I was recently speaking to a counterpart at another company who said that he has decided not to submit position statements in response to charges of discrimination anymore. The reasons he gave were:

  1. Agencies don't have authority to issue penalties. He is always involved in the discussion and decision to terminate employment anyways, so he knows that nothing illegal happened. He doesn't want to spell out the company's case in a discoverable fashion prior to litigation by submitting a response, exhibits, and affidavits/declarations. He doesn't believe the potential for a cause finding, which he acknowledges is admissible at trial, is really a big deal that would be insurmountable at trial.

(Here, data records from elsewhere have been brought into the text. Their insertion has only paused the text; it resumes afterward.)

import Summits.BirchSwinnertonDyer.BirchSwinnertonDyer.Theorems.ManinLocalTwoThreeCuspValuesOfTranslatesGamma1
import Literature.NumberTheory.EllipticCurves.ManinConstantGamma1ModularDegree
import HarnessLib

/-!
# Stevens' formula `σ(π(c{∞,1/y})) = π(c{∞,1/(d′y)})` from a Galois action on `q_N`-coefficients of translates — the assembly of step (2)
(route `ManinLocalTwoThree`, crux C2 `ManinOddAtFour` stmt-BirchSwinnertonDyer-22967; cell bsd-f2-manin, prover seat p2 gen 23;
`--supports stmt-BirchSwinnertonDyer-22967`; the LAST glue of the LEAD's road to T-es-75 = `optimalGamma1Parametrization_cuspInv_galoisAction`:
everything except STEP (1) «`σ(coeff_n(F ∣ g)) = coeff_n(F ∣ g′)` for rational `F ∈ S_k(Γ₁(N))`» is supplied)

INPUT SHAPE.  A uniformisation `π : ℂ →+ W(ℂ)` of an elliptic `W/ℚ` by a period pair `L` (kernel `Λ`, `℘`-formula off `Λ` — the fields of a
`Gamma1ParametrizationData` / `ModularParametrizationData`), `f ∈ S₂(Γ₀(N))` nonzero, `c ≠ 0`, two presentations by cusp forms on `Γ₁(N)`:
`G·℘_Λ(c·ℰ_f) = F` and `Gʸ·℘_Λ'(c·ℰ_f) = Fʸ` off the poles (p3 gen 21 `StevensCurve.exists_rat_gamma1_presentation` + its `y`-twin), two
translating matrices `g, g′ ∈ SL₂(ℤ)` with `g∞ = r`, `g′∞ = r′`, and a `ℚ`-algebra automorphism `σ` of `ℂ` acting on the `q_N`-coefficients of
the four translates by `g ↦ g′`:  `σ(coeff_n(Φ ∣[k] g)) = coeff_n(Φ ∣[k] g′)` for `Φ ∈ {F, G, Fʸ, Gʸ}` (the LEAD's STEP (1), Shimura reciprocity,
taken as the hypothesis `hσ`).  OUTPUT (`map_uniformize_cuspValue_of_galois_on_translates`):  `σ(π(c·{∞,r}_f)) = π(c·{∞,r′}_f)`.
With `r = 1/y`, `r′ = 1/(d′y)` this is Stevens 1982 Thm. 1.3.1 (b) for the datum (`stevens_formula_of_galois_on_translates`).

Proof: `m` = first non-vanishing coefficient of `G ∣ g` is also that of `G ∣ g′` (`σ` is injective on coefficients); the cusp value is `O` iff a
coefficient of `F ∣ g` below `m` survives (`CuspValues.mem_lattice_iff_exists_coeff_ne_zero`), a condition `σ` transports; off `O` both coordinates
are coefficient ratios (`CuspValues.coeff_slash_eq_weierstrassP_mul` / `…derivWeierstrassP_mul`), which `σ` transports, and `σ` fixes the
rational `a₁, a₃, b₂` of the model.  Fact-free; nothing about T-es-75 itself (STEP (1) is a hypothesis), C2, Manin's conjecture or BSD is proved.
No definitions, no sorry. [cite: Stevens1982, §1.3 Thm. 1.3.1 (b)] [cite: ShimuraIATAF1971, §6.1–6.2, Prop. 6.9] [cite: Manin1972, §1.5]
-/

set_option autoImplicit false
-- lint-debt: the directory name repeats the summit name (sibling precedent `ManinLocalTwoThreeCuspValuesOfTranslatesGamma1.lean`)
set_option linter.dupNamespace false

noncomputable section

open scoped MatrixGroups ModularForm Topology PeriodPair
open Complex Filter Function CongruenceSubgroup WeierstrassCurve
open UpperHalfPlane hiding I
open Literature.NumberTheory.EllipticCurves Literature.NumberTheory.EllipticCurves.ModularForms

namespace Summit.BirchSwinnertonDyer.BirchSwinnertonDyer.Theorems.ManinLocalTwoThree.CuspValues

variable {N : ℕ} [NeZero N] {k : ℤ}

/-- A nonzero cusp form on `Γ₁(N)` has a nonzero `q_N`-coefficient after translating by any `g ∈ SL₂(ℤ)`, hence a FIRST one. [folklore] -/
theorem exists_first_coeff_slash_ne_zero (G : CuspForm (Gamma1 N) k) (hG : (⇑G : ℍ → ℂ) ≠ 0) (g : SL(2, ℤ)) :
    ∃ m : ℕ, (qExpansion ((N : ℕ) : ℝ) (⇑G ∣[k] g)).coeff m ≠ 0 ∧ ∀ n < m, (qExpansion ((N : ℕ) : ℝ) (⇑G ∣[k] g)).coeff n = 0 := by
  classical
  have hφ := isCuspFunction_slash_gamma1 G g
  have hN : (0 : ℝ) < N := Nat.cast_pos.mpr (NeZero.pos N)
  -- the translate is not identically zero
  have hne : (⇑G ∣[k] g : ℍ → ℂ) ≠ 0 := by
    intro h0
    apply hG
    have := congrArg (fun F : ℍ → ℂ ↦ F ∣[k] g⁻¹) h0
    simpa [← SlashAction.slash_mul, SlashAction.zero_slash] using this
  -- hence its `q_N`-expansion is nonzero
  have hex : ∃ m : ℕ, (qExpansion ((N : ℕ) : ℝ) (⇑G ∣[k] g)).coeff m ≠ 0 := by
    by_contra hall
    push Not at hall
    apply hne
    funext τ
    have hsum := hasSum_qExpansion hN hφ.periodic hφ.mdifferentiable hφ.isZeroAtImInfty.boundedAtFilter τ
    simp only [hall, zero_smul] at hsum
    exact hsum.unique hasSum_zero
  exact ⟨Nat.find hex, Nat.find_spec hex, fun n hn ↦ by
    by_contra h; exact Nat.find_min hex hn h⟩

/-- **Stevens' formula from a Galois action on coefficients of translates (general cusps).**  See the module docstring for the input shape.
[cite: Stevens1982, §1.3 Thm. 1.3.1 (b)] [cite: ShimuraIATAF1971, §6.1–6.2, Prop. 6.9] -/
theorem map_uniformize_cuspValue_of_galois_on_translates {W : WeierstrassCurve ℚ} [W.IsElliptic]
    (L : PeriodPair) (u : ℂ →+ (W.baseChange ℂ).toAffine.Point) (hker : (u.ker : Set ℂ) = L.lattice)
    (hspec : ∀ z ∉ L.lattice, ∃ h, u z = .some (W' := (W.baseChange ℂ).toAffine)
      (℘[L] z - (W.baseChange ℂ).b₂ / 12)
      ((℘'[L] z - (W.baseChange ℂ).a₁ * (℘[L] z - (W.baseChange ℂ).b₂ / 12) - (W.baseChange ℂ).a₃) / 2) h)
    (f : CuspForm (Gamma0 N) 2) (hf : f ≠ 0) {c : ℂ} (hc : c ≠ 0)
    (F G Fy Gy : CuspForm (Gamma1 N) k) (hG0 : (⇑G : ℍ → ℂ) ≠ 0) (hGy0 : (⇑Gy : ℍ → ℂ) ≠ 0)
    (hpresX : ∀ τ : ℍ, c * eichlerIntegral f τ ∉ L.lattice → G τ * ℘[L] (c * eichlerIntegral f τ) = F τ)
    (hpresY : ∀ τ : ℍ, c * eichlerIntegral f τ ∉ L.lattice → Gy τ * ℘'[L] (c * eichlerIntegral f τ) = Fy τ)
    (g g' : SL(2, ℤ)) (hg : (g 1 0 : ℤ) ≠ 0) (hg' : (g' 1 0 : ℤ) ≠ 0) (σ : ℂ ≃ₐ[ℚ] ℂ)
    (hσ : ∀ Φ : CuspForm (Gamma1 N) k, (Φ = F ∨ Φ = G ∨ Φ = Fy ∨ Φ = Gy) → ∀ n : ℕ,
      σ ((qExpansion ((N : ℕ) : ℝ) (⇑Φ ∣[k] g)).coeff n) = (qExpansion ((N : ℕ) : ℝ) (⇑Φ ∣[k] g')).coeff n) :
    Affine.Point.map (W' := W) (σ : ℂ →ₐ[ℚ] ℂ) (u (c * modularSymbol f (((g 0 0 : ℤ) : ℚ) / ((g 1 0 : ℤ) : ℚ)))) =
      u (c * modularSymbol f (((g' 0 0 : ℤ) : ℚ) / ((g' 1 0 : ℤ) : ℚ))) := by
  set z₀ := c * modularSymbol f (((g 0 0 : ℤ) : ℚ) / ((g 1 0 : ℤ) : ℚ)) with hz₀
  set z₀' := c * modularSymbol f (((g' 0 0 : ℤ) : ℚ) / ((g' 1 0 : ℤ) : ℚ)) with hz₀'
  have hu0 : ∀ z, u z = 0 ↔ z ∈ L.lattice := fun z ↦ by
    rw [← AddMonoidHom.mem_ker, ← SetLike.mem_coe, hker, SetLike.mem_coe]
  -- first non-vanishing coefficients of `G ∣ g`, `G ∣ g'` (the same index, by `σ`), and of `Gy ∣ g`, `Gy ∣ g'`
  obtain ⟨m, hGm, hGlt⟩ := exists_first_coeff_slash_ne_zero G hG0 g
  have hGm' : (qExpansion ((N : ℕ) : ℝ) (⇑G ∣[k] g')).coeff m ≠ 0 := by
    rw [← hσ G (Or.inr (Or.inl rfl)) m]; exact (map_ne_zero_iff _ σ.injective).mpr hGm
  have hGlt' : ∀ n < m, (qExpansion ((N : ℕ) : ℝ) (⇑G ∣[k] g')).coeff n = 0 := fun n hn ↦ by
    rw [← hσ G (Or.inr (Or.inl rfl)) n, hGlt n hn, map_zero]
  obtain ⟨my, hGym, hGylt⟩ := exists_first_coeff_slash_ne_zero Gy hGy0 g
  have hGym' : (qExpansion ((N : ℕ) : ℝ) (⇑Gy ∣[k] g')).coeff my ≠ 0 := by
    rw [← hσ Gy (Or.inr (Or.inr (Or.inr rfl))) my]; exact (map_ne_zero_iff _ σ.injective).mpr hGym
  have hGylt' : ∀ n < my, (qExpansion ((N : ℕ) : ℝ) (⇑Gy ∣[k] g')).coeff n = 0 := fun n hn ↦ by
    rw [← hσ Gy (Or.inr (Or.inr (Or.inr rfl))) n, hGylt n hn, map_zero]
  -- the cusp value is `O` on both sides or on neither
  have hiff : z₀ ∈ L.lattice ↔ z₀' ∈ L.lattice := by
    rw [hz₀, hz₀', mem_lattice_iff_exists_coeff_ne_zero f hf L F G hc hpresX g hg hGm hGlt,
      mem_lattice_iff_exists_coeff_ne_zero f hf L F G hc hpresX g' hg' hGm' hGlt']
    constructor
    · rintro ⟨n, hn, hne⟩
      exact ⟨n, hn, by rw [← hσ F (Or.inl rfl) n]; exact (map_ne_zero_iff _ σ.injective).mpr hne⟩
    · rintro ⟨n, hn, hne⟩
      refine ⟨n, hn, fun h0 ↦ hne ?_⟩
      rw [← hσ F (Or.inl rfl) n, h0, map_zero]
  have hσ' : ∀ Φ : CuspForm (Gamma1 N) k, (Φ = F ∨ Φ = G ∨ Φ = Fy ∨ Φ = Gy) → ∀ n : ℕ,
      (σ : ℂ →ₐ[ℚ] ℂ) ((qExpansion ((N : ℕ) : ℝ) (⇑Φ ∣[k] g)).coeff n) = (qExpansion ((N : ℕ) : ℝ) (⇑Φ ∣[k] g')).coeff n :=
    fun Φ h n ↦ hσ Φ h n
  by_cases hmem : z₀ ∈ L.lattice
  · -- both values are `O`
    rw [(hu0 z₀).mpr hmem, (hu0 z₀').mpr (hiff.mp hmem), map_zero]
  · have hmem' : z₀' ∉ L.lattice := fun h ↦ hmem (hiff.mpr h)
    -- coordinates as coefficient ratios
    obtain ⟨-, hx⟩ := coeff_slash_eq_weierstrassP_mul f hf L F G hc hpresX g hg hmem hGm hGlt
    obtain ⟨-, hx'⟩ := coeff_slash_eq_weierstrassP_mul f hf L F G hc hpresX g' hg' hmem' hGm' hGlt'
    obtain ⟨-, hy⟩ := coeff_slash_eq_derivWeierstrassP_mul f hf L Fy Gy hc hpresY g hg hmem hGym hGylt
    obtain ⟨-, hy'⟩ := coeff_slash_eq_derivWeierstrassP_mul f hf L Fy Gy hc hpresY g' hg' hmem' hGym' hGylt'
    have h℘ : (σ : ℂ →ₐ[ℚ] ℂ) (℘[L] z₀) = ℘[L] z₀' := by
      have e1 : ℘[L] z₀ = (qExpansion ((N : ℕ) : ℝ) (⇑F ∣[k] g)).coeff m / (qExpansion ((N : ℕ) : ℝ) (⇑G ∣[k] g)).coeff m := by
        rw [eq_div_iff hGm, ← hx]
      have e2 : ℘[L] z₀' = (qExpansion ((N : ℕ) : ℝ) (⇑F ∣[k] g')).coeff m / (qExpansion ((N : ℕ) : ℝ) (⇑G ∣[k] g')).coeff m := by
        rw [eq_div_iff hGm', ← hx']
      rw [e1, e2, map_div₀, hσ' F (Or.inl rfl) m, hσ' G (Or.inr (Or.inl rfl)) m]
    have h℘' : (σ : ℂ →ₐ[ℚ] ℂ) (℘'[L] z₀) = ℘'[L] z₀' := by
      have e1 : ℘'[L] z₀ = (qExpansion ((N : ℕ) : ℝ) (⇑Fy ∣[k] g)).coeff my / (qExpansion ((N : ℕ) : ℝ) (⇑Gy ∣[k] g)).coeff my := by
        rw [eq_div_iff hGym, ← hy]
      have e2 : ℘'[L] z₀' = (qExpansion ((N : ℕ) : ℝ) (⇑Fy ∣[k] g')).coeff my / (qExpansion ((N : ℕ) : ℝ) (⇑Gy ∣[k] g')).coeff my := by
        rw [eq_div_iff hGym', ← hy']
      rw [e1, e2, map_div₀, hσ' Fy (Or.inr (Or.inr (Or.inl rfl))) my, hσ' Gy (Or.inr (Or.inr (Or.inr rfl))) my]
    -- `σ` fixes the rational coefficients of the model
    have ha₁ : (σ : ℂ →ₐ[ℚ] ℂ) (W.baseChange ℂ).a₁ = (W.baseChange ℂ).a₁ := by
      rw [show (W.baseChange ℂ).a₁ = (W.a₁ : ℂ) by simp [WeierstrassCurve.baseChange, WeierstrassCurve.map_a₁]]
      exact map_ratCast _ _
    have ha₃ : (σ : ℂ →ₐ[ℚ] ℂ) (W.baseChange ℂ).a₃ = (W.baseChange ℂ).a₃ := by
      rw [show (W.baseChange ℂ).a₃ = (W.a₃ : ℂ) by simp [WeierstrassCurve.baseChange, WeierstrassCurve.map_a₃]]
      exact map_ratCast _ _
    have hb₂ : (σ : ℂ →ₐ[ℚ] ℂ) (W.baseChange ℂ).b₂ = (W.baseChange ℂ).b₂ := by
      rw [show (W.baseChange ℂ).b₂ = (W.b₂ : ℂ) by simp [WeierstrassCurve.baseChange, WeierstrassCurve.map_b₂]]
      exact map_ratCast _ _
    -- the explicit points
    obtain ⟨hns, hP⟩ := hspec z₀ hmem
    obtain ⟨hns', hP'⟩ := hspec z₀' hmem'
    rw [hP, hP', Affine.Point.map_some]
    simp only [Affine.Point.some.injEq]
    constructor <;> simp only [map_div₀, map_sub, map_mul, map_ofNat, h℘, h℘', ha₁, ha₃, hb₂]

/-- **Stevens' formula (b) at the cusps `1/y ↦ 1/(d′y)` for an `X₁(N)`-datum, from STEP (1).**  For `D : Gamma1ParametrizationData W N`
(`π = D.uniformize`, `Λ = Λ(D.L)`, `c = D.c ≠ 0`), presentations of `℘_Λ(c·ℰ_f)` and `℘_Λ'(c·ℰ_f)` by cusp forms on `Γ₁(N)`, matrices
`g, g′ ∈ SL₂(ℤ)` with `g∞ = 1/y`, `g′∞ = 1/(d′y)`, and `σ` acting on the coefficients of the four translates by `g ↦ g′`:
`σ(π(c·{∞,1/y}_f)) = π(c·{∞,1/(d′y)}_f)` — the conclusion of `optimalGamma1Parametrization_cuspInv_galoisAction` for `D, σ, y` (no optimality
used).  CONDITIONAL only on the hypothesis `hσ` (Shimura reciprocity on translates, the LEAD's STEP (1)); fact-free otherwise.
[cite: Stevens1982, §1.3 Thm. 1.3.1 (b)] [cite: ShimuraIATAF1971, Prop. 6.9] -/
theorem stevens_formula_of_galois_on_translates {W : WeierstrassCurve ℚ} [W.IsElliptic] (D : Gamma1ParametrizationData W N)
    (hf : D.f ≠ 0) (F G Fy Gy : CuspForm (Gamma1 N) k) (hG0 : (⇑G : ℍ → ℂ) ≠ 0) (hGy0 : (⇑Gy : ℍ → ℂ) ≠ 0)
    (hpresX : ∀ τ : ℍ, (D.c : ℂ) * eichlerIntegral D.f τ ∉ D.L.lattice → G τ * ℘[D.L] ((D.c : ℂ) * eichlerIntegral D.f τ) = F τ)
    (hpresY : ∀ τ : ℍ, (D.c : ℂ) * eichlerIntegral D.f τ ∉ D.L.lattice → Gy τ * ℘'[D.L] ((D.c : ℂ) * eichlerIntegral D.f τ) = Fy τ)
    (y d' : ℤ) (g g' : SL(2, ℤ)) (hg : (g 1 0 : ℤ) ≠ 0) (hg' : (g' 1 0 : ℤ) ≠ 0)
    (hgr : ((g 0 0 : ℤ) : ℚ) / ((g 1 0 : ℤ) : ℚ) = 1 / y) (hgr' : ((g' 0 0 : ℤ) : ℚ) / ((g' 1 0 : ℤ) : ℚ) = 1 / (d' * y))
    (σ : ℂ ≃ₐ[ℚ] ℂ)
    (hσ : ∀ Φ : CuspForm (Gamma1 N) k, (Φ = F ∨ Φ = G ∨ Φ = Fy ∨ Φ = Gy) → ∀ n : ℕ,
      σ ((qExpansion ((N : ℕ) : ℝ) (⇑Φ ∣[k] g)).coeff n) = (qExpansion ((N : ℕ) : ℝ) (⇑Φ ∣[k] g')).coeff n) :
    Affine.Point.map (W' := W) (σ : ℂ →ₐ[ℚ] ℂ) (D.uniformize ((D.c : ℂ) * modularSymbol D.f (1 / y))) =
      D.uniformize ((D.c : ℂ) * modularSymbol D.f (1 / (d' * y))) := by
  have hc : (D.c : ℂ) ≠ 0 := by exact_mod_cast D.maninConstant_ne_zero
  have h := map_uniformize_cuspValue_of_galois_on_translates D.L D.uniformize D.ker_uniformize D.uniformize_spec D.f hf hc
    F G Fy Gy hG0 hGy0 hpresX hpresY g g' hg hg' σ hσ
  rwa [hgr, hgr'] at h

end Summit.BirchSwinnertonDyer.BirchSwinnertonDyer.Theorems.ManinLocalTwoThree.CuspValues

end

So I am wondering - have any of you taken a similar stance? If so, what has been the outcome? Have you received subpoenas from the investigating Agencies? Heave you noticed an increase in cause findings? For those of you who have not taken this approach, what are your thoughts?

Wisdom of the Crowd:

  • Response # 1: While the approach does have some appeal, I have not adopted this method. I always respond to these [charges] and it affords an opportunity to evaluate the case critically to decide if we would like to resolve it early in the event there are risks. I find agencies often are helpful in the resolution process so it makes sense to work with them rather than side step their process.
  • While the EEOC (Equal Employment Opportunity Commission) does not issue penalties, many state agencies are empowered to do so, (e.g. MCAD - Massachusetts Commission Against Discrimination) and I'd be careful of his approach if you work in a multi-state environment.
  • Employment cases almost never actually go to trial and I anticipate that a cause finding would be an issue in resolving a case. If you get it dismissed by the agency in the first instance that may discourage plaintiff attorneys from picking up the case. A cause finding will have the opposite effect, and may also inspire the claimant to demand more to resolve the matter which will impact settlement discussions. As a practical matter, employment cases virtually always settle because of the fee shifting provisions in discrimination statutes. It is very often the case that as you near trial the defense costs and the potential fee award to plaintiff will outweigh any compensatory damages to the extent you simply have to resolve the matter regardless of the merits.
  • As to the discovery question - I typically do not create affidavits or other evidence but I don't mind sharing what is in the file, particularly if it is helpful. Bear in mind they will eventually get it during discovery if the matter proceeds. I dislike the amount of money spent on discovery in litigation and prefer to shortcut the process. Moreover, if the information is dispositive of the matter it makes sense to get it out in the open. Conversely if you have some risk you should be looking at how to position the matter for resolution sooner than later anyway. You can do that through the agency prior to divulging everything if you choose that approach.i
  • Response #2: We always respond to charges. In addition to the reasons stated by [Response #1] and others here, this is an opportunity to challenge the timeliness of the claims as well as to educate opposing counsel (when there is one involved) about the facts and weaknesses of the claimant's case. Often, claimant's counsel has been given half-baked facts by the claimant, so a position statement can be a reality check. Finally, if you have EPLI insurance (Employment Practices Liability Insurance), you may want to review your policy and check with your carrier as they may insist that a position statement be submitted in order to receive coverage.ii
  • Response #3: While there are certainly risks involved in submitting a response to a charge, I believe the administrative presentment stage is a good opportunity for an in house team to create cost savings, so long as the matter is handled competently. A dismissed charge increases the chance the matter won't proceed to litigation, which can result in sizeable savings. To my mind, the issue is more about making sure you have total confidence in any materials you do submit. A concise position statement, which has been well vetted, allows you to be responsive to the agency while also putting you in a position to read and react to the agency's view of your statement. Our experience has been that some local offices have agendas you cannot control, but most are receptive to a well-drafted position statement.iii
  • Response #4: To be honest, I've never heard of an employer not responding to a charge. Regardless of what the EEOC (Equal Employment Opportunity Commission) or state agency asks for initially, I provide a position statement with the information I want them to have. Sometimes the EEOC or state agency will then ask for more information, but usually not.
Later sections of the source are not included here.